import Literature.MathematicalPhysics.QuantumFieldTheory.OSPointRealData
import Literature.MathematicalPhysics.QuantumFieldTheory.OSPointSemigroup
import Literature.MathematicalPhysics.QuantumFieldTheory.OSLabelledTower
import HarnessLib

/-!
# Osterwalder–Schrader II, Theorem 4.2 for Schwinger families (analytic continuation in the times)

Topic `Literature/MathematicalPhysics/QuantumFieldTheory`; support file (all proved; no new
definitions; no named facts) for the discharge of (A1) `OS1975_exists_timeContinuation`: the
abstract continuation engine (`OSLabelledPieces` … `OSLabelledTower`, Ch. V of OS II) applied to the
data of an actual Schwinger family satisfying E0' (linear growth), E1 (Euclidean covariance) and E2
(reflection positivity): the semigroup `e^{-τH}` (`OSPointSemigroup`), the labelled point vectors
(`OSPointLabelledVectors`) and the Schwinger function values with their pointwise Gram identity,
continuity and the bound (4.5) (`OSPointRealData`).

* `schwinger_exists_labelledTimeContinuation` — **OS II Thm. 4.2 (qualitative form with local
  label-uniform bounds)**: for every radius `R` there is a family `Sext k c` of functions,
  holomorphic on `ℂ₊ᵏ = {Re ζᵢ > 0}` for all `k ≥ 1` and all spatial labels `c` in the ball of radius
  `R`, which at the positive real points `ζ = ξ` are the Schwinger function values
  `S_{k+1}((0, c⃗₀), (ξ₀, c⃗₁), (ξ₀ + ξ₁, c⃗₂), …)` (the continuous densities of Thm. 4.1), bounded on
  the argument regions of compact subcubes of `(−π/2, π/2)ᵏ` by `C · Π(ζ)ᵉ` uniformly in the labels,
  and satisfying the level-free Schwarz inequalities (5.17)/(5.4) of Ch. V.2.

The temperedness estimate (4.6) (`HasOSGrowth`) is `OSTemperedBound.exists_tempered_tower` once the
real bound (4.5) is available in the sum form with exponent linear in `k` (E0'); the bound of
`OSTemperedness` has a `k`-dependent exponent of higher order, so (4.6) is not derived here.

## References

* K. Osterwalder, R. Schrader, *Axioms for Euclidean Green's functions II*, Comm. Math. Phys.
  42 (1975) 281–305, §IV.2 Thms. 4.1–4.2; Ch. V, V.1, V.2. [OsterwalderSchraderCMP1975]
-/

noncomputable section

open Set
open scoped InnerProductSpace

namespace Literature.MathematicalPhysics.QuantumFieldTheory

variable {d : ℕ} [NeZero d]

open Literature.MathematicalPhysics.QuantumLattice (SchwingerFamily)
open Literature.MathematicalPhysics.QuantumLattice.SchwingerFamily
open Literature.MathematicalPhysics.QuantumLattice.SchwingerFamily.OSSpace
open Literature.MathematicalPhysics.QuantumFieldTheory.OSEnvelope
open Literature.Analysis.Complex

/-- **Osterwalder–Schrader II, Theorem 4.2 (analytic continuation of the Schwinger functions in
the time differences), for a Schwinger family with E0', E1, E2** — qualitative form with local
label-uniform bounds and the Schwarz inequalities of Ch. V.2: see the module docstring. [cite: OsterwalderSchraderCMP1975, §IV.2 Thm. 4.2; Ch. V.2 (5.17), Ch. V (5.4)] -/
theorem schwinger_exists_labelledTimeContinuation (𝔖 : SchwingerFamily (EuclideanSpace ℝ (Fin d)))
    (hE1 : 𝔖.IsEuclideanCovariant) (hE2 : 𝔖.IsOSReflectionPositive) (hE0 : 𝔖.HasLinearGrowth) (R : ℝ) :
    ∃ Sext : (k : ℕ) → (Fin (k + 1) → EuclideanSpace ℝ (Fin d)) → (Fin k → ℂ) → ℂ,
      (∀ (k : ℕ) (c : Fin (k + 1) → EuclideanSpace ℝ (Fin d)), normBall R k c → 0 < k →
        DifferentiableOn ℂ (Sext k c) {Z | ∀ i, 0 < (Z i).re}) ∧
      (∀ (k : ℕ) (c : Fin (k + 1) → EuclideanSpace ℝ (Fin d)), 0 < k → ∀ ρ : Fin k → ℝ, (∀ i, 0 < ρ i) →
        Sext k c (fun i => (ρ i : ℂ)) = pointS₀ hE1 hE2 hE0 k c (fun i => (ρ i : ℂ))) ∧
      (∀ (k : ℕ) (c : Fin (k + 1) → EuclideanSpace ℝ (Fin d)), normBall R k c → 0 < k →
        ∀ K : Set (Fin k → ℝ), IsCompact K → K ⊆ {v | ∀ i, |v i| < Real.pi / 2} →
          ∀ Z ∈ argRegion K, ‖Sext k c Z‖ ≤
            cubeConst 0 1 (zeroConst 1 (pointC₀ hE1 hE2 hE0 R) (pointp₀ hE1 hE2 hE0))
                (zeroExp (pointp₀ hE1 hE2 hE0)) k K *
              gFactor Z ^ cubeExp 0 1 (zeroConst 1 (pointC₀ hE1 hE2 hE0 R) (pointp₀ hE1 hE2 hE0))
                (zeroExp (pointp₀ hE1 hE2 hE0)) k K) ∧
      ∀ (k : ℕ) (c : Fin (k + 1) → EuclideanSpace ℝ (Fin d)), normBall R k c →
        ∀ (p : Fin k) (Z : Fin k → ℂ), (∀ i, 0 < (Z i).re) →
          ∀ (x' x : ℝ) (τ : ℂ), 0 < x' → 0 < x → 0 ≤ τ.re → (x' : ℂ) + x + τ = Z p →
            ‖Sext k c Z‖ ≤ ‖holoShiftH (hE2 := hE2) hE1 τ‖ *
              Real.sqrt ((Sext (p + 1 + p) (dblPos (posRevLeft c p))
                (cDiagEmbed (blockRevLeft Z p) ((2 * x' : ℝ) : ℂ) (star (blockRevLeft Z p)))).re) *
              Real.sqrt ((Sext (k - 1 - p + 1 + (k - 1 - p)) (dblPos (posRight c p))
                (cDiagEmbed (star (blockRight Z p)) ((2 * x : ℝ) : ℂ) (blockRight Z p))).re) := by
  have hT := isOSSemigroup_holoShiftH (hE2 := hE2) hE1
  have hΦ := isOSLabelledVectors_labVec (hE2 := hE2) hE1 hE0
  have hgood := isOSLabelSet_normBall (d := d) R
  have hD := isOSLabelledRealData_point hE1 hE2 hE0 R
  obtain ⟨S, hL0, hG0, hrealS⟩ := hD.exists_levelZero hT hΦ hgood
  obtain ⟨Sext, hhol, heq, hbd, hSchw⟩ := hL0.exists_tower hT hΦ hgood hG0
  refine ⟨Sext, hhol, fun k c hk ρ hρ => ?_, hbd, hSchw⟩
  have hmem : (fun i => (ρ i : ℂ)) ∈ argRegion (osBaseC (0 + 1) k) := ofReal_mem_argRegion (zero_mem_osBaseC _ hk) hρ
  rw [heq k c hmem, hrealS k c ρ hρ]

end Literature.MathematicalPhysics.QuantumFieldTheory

● ● ● ●

§ **Your goal**
Within the data above, the span starting at the line containing "x → 0 ≤ τ.re" and ending at the line containing "Real.sqrt ((Sext (p" is to be retyped exactly, with no other lines.

§ **Result of the task**
          ∀ (x' x : ℝ) (τ : ℂ), 0 < x' → 0 < x → 0 ≤ τ.re → (x' : ℂ) + x + τ = Z p →
            ‖Sext k c Z‖ ≤ ‖holoShiftH (hE2 := hE2) hE1 τ‖ *
              Real.sqrt ((Sext (p + 1 + p) (dblPos (posRevLeft c p))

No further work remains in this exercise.